(Saved entries)
┌────────

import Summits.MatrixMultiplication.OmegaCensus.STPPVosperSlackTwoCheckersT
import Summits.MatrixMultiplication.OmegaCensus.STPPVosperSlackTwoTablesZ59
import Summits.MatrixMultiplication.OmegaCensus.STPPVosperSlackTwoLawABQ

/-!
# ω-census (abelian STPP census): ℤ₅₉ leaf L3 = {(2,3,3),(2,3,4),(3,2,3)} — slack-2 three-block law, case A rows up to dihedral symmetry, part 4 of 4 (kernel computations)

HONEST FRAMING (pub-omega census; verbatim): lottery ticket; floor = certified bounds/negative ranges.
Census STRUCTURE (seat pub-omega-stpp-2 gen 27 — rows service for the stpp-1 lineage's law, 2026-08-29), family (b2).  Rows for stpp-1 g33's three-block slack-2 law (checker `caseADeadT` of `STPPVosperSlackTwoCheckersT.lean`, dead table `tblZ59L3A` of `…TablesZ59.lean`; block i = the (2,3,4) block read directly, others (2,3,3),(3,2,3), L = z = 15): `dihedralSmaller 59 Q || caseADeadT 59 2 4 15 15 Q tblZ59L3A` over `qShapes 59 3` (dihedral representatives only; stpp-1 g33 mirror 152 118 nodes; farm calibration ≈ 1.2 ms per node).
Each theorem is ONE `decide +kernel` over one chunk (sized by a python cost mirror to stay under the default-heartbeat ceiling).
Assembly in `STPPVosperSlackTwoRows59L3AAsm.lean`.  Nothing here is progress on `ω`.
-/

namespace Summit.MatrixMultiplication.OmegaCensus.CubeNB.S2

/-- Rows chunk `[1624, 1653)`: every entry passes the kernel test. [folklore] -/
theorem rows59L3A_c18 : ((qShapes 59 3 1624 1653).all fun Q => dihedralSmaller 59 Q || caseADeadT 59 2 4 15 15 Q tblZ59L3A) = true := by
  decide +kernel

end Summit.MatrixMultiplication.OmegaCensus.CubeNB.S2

└────────
┌────────

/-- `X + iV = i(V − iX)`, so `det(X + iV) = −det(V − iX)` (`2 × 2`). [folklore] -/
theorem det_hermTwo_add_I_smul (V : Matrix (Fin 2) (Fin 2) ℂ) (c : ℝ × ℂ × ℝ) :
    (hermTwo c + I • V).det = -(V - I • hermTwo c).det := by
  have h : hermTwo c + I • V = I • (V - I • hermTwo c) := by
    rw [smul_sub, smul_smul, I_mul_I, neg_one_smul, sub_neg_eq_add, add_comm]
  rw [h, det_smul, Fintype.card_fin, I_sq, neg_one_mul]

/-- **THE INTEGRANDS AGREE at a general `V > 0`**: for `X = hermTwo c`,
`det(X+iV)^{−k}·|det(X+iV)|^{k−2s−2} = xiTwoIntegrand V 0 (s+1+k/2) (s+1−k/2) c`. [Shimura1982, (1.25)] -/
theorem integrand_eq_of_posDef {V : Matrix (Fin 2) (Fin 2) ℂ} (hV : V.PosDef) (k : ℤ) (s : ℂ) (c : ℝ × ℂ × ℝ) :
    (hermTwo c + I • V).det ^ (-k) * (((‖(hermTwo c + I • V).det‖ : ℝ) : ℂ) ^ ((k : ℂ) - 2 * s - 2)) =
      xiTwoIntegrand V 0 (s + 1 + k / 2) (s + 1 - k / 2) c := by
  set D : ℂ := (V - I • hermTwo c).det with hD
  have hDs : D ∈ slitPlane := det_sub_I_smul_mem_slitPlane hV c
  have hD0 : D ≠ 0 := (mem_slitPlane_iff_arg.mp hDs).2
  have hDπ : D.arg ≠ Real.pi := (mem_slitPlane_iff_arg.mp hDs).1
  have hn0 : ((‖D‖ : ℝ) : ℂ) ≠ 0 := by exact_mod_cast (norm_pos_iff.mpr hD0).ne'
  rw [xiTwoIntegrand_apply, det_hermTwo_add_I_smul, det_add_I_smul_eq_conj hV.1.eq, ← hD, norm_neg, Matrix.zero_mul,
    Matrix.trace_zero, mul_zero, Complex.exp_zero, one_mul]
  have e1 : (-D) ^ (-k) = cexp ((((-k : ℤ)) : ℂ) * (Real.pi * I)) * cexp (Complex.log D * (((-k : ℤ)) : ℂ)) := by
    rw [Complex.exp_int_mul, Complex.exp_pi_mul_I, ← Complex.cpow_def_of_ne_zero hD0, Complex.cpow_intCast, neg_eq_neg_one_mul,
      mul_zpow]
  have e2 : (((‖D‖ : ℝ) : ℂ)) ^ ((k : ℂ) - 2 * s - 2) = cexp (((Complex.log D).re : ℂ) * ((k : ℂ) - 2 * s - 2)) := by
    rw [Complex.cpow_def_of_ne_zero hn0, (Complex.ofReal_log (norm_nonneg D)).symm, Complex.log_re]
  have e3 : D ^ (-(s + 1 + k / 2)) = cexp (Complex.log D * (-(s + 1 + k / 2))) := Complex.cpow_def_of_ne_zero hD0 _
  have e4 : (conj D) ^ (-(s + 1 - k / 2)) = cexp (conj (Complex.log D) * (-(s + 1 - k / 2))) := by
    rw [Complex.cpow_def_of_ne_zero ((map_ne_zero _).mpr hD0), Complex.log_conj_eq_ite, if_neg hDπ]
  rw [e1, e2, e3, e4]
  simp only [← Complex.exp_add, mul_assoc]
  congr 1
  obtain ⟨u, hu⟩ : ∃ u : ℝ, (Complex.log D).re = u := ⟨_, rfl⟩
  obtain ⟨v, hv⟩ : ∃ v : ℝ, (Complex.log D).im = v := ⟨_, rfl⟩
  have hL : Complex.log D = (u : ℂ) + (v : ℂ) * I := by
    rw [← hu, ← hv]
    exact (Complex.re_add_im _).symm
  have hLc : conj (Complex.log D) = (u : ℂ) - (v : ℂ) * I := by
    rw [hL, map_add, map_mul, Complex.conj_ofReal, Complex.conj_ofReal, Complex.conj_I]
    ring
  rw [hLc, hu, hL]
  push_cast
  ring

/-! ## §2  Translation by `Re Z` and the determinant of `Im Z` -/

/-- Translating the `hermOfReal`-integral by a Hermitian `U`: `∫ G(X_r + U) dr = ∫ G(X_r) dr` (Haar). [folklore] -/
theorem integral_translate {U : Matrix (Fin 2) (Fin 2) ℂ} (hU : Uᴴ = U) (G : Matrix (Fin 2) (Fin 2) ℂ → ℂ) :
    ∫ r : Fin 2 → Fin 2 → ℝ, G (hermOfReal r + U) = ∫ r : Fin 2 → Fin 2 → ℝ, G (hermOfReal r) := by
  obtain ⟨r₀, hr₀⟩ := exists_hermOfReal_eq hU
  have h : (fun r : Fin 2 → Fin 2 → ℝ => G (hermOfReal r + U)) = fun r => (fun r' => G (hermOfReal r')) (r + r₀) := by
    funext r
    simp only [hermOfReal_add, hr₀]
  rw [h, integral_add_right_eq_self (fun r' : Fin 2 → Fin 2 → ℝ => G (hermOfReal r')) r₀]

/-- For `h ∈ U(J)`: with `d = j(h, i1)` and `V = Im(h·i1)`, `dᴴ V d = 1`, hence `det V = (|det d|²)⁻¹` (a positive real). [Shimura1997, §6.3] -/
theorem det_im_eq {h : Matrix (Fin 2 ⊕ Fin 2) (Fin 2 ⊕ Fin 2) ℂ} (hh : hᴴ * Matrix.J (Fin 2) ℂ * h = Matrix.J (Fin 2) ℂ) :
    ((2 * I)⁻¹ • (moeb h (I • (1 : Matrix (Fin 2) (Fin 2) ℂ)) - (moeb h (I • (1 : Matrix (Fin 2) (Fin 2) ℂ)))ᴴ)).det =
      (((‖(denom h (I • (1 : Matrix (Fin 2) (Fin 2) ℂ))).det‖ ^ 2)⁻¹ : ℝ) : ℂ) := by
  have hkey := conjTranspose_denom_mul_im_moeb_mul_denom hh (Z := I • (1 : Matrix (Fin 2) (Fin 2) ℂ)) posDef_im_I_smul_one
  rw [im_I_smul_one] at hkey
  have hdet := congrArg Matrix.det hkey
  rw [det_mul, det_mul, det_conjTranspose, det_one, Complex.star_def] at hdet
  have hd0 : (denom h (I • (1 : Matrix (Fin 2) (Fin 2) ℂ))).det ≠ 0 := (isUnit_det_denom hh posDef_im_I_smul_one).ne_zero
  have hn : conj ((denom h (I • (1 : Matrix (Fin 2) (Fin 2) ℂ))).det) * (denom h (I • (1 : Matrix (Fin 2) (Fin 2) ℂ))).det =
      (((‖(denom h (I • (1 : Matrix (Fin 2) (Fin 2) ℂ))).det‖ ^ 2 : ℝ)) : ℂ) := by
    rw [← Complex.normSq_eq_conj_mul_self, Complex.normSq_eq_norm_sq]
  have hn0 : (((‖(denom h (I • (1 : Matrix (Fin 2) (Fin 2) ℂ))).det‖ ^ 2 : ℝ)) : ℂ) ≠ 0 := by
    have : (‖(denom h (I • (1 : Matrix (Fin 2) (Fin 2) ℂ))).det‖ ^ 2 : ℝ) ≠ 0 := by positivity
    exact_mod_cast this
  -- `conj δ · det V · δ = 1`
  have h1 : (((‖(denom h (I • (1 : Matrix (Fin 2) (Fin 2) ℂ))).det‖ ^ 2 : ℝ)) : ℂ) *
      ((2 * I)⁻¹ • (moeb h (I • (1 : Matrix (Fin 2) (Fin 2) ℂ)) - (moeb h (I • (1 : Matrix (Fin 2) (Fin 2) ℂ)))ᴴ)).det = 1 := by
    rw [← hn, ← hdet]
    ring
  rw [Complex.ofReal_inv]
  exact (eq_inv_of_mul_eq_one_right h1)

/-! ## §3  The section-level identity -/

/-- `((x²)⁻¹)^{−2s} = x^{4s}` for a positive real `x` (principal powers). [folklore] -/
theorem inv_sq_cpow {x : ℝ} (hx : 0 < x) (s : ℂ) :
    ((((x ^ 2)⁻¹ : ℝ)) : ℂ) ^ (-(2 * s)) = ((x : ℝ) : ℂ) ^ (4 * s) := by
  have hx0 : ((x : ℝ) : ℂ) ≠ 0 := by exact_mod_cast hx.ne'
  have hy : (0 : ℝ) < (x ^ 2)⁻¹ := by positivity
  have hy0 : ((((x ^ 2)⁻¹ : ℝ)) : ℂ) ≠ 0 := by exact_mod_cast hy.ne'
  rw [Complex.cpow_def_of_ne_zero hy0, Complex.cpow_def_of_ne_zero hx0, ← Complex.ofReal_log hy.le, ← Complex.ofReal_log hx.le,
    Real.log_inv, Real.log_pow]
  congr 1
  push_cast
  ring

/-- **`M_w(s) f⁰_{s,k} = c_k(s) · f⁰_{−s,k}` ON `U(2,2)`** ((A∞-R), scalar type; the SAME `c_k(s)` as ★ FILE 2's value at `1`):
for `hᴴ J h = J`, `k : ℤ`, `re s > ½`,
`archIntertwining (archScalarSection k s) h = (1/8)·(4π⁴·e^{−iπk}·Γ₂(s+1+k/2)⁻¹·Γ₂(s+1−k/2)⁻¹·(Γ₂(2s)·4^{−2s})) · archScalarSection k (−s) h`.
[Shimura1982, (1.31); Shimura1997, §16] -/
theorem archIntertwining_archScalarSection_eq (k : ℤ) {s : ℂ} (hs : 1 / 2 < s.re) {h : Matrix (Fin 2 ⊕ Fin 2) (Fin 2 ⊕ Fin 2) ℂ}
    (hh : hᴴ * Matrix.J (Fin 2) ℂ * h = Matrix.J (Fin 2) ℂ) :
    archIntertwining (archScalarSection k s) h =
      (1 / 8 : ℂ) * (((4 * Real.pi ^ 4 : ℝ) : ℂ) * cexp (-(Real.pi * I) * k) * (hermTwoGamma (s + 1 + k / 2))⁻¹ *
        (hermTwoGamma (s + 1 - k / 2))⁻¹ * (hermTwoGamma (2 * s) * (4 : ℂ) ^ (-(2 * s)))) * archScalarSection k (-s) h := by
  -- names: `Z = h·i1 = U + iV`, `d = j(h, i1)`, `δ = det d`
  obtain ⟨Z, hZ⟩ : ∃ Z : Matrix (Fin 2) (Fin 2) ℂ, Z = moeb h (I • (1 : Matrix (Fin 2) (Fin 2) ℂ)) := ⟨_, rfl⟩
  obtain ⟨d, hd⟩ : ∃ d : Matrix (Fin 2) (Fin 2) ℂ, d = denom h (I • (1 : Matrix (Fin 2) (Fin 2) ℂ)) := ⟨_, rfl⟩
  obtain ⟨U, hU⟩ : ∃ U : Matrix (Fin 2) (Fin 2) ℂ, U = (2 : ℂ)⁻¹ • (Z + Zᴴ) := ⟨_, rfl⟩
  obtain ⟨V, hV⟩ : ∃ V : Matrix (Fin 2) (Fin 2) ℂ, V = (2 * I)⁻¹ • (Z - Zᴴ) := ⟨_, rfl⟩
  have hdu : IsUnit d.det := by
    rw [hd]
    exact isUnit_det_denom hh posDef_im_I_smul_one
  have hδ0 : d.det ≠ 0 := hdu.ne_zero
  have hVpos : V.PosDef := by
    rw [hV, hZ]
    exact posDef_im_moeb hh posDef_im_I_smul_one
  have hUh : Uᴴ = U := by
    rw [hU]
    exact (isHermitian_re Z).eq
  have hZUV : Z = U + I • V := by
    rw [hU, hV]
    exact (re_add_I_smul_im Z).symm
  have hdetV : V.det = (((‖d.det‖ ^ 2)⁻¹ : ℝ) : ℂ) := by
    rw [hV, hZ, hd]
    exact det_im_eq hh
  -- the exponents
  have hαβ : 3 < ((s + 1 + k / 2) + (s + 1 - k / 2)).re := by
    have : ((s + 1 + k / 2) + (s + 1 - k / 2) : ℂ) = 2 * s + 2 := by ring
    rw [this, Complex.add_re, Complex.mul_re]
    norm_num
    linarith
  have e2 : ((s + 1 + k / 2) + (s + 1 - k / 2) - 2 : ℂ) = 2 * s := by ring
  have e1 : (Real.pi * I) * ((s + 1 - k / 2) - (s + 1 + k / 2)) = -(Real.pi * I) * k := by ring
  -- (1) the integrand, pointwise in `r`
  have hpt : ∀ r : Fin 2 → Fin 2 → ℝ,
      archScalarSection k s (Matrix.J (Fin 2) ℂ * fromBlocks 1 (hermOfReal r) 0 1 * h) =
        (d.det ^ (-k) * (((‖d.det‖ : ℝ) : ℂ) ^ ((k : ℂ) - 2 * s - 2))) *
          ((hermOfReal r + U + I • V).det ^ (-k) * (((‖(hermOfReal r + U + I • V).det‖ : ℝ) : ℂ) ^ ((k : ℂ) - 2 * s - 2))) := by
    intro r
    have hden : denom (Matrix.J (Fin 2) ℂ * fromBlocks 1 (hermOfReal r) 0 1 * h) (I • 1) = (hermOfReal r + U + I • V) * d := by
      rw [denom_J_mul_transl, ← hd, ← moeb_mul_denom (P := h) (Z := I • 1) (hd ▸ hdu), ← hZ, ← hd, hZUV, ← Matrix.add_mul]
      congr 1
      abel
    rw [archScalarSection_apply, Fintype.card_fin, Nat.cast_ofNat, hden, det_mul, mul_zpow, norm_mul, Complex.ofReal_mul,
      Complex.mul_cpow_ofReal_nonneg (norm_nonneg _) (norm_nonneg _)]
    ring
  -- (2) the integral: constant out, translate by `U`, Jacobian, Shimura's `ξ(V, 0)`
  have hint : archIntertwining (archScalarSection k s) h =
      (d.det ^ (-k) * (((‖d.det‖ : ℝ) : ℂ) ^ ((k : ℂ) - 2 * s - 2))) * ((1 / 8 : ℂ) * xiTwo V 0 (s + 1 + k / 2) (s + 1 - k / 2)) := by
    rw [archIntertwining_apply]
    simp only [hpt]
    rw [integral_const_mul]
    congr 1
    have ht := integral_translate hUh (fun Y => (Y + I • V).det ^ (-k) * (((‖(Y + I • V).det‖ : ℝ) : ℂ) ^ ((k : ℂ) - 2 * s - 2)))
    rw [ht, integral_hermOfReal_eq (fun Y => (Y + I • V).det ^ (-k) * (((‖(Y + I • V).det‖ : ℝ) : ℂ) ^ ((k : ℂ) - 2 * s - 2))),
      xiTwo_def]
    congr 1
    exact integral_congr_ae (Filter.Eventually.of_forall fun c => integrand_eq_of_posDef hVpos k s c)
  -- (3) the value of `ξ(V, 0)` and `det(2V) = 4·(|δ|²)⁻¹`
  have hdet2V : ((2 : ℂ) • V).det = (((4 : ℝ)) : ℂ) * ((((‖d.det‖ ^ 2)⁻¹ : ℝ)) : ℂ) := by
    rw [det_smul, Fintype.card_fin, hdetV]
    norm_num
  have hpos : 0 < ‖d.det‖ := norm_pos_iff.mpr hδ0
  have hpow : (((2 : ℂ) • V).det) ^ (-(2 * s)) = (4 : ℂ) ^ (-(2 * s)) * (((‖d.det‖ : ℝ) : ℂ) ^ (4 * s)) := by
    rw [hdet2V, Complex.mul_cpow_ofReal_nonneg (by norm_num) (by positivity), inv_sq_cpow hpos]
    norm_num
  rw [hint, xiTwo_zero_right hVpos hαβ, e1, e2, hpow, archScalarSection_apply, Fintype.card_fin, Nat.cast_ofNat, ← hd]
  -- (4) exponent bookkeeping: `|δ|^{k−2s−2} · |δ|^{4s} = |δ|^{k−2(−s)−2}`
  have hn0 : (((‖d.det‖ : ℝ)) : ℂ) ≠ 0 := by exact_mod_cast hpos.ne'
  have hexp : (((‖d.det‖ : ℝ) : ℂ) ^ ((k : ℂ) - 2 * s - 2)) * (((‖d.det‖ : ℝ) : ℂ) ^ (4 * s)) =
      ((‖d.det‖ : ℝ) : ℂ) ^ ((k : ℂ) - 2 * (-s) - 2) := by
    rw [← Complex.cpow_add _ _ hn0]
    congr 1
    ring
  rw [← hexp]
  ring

└────────

● **YOUR TASK**
Read the entries and select each line where the word "hpow" is found.

● **WORKED SOLUTION**
  have hpow : (((2 : ℂ) • V).det) ^ (-(2 * s)) = (4 : ℂ) ^ (-(2 * s)) * (((‖d.det‖ : ℝ) : ℂ) ^ (4 * s)) := by
  rw [hint, xiTwo_zero_right hVpos hαβ, e1, e2, hpow, archScalarSection_apply, Fintype.card_fin, Nat.cast_ofNat, ← hd]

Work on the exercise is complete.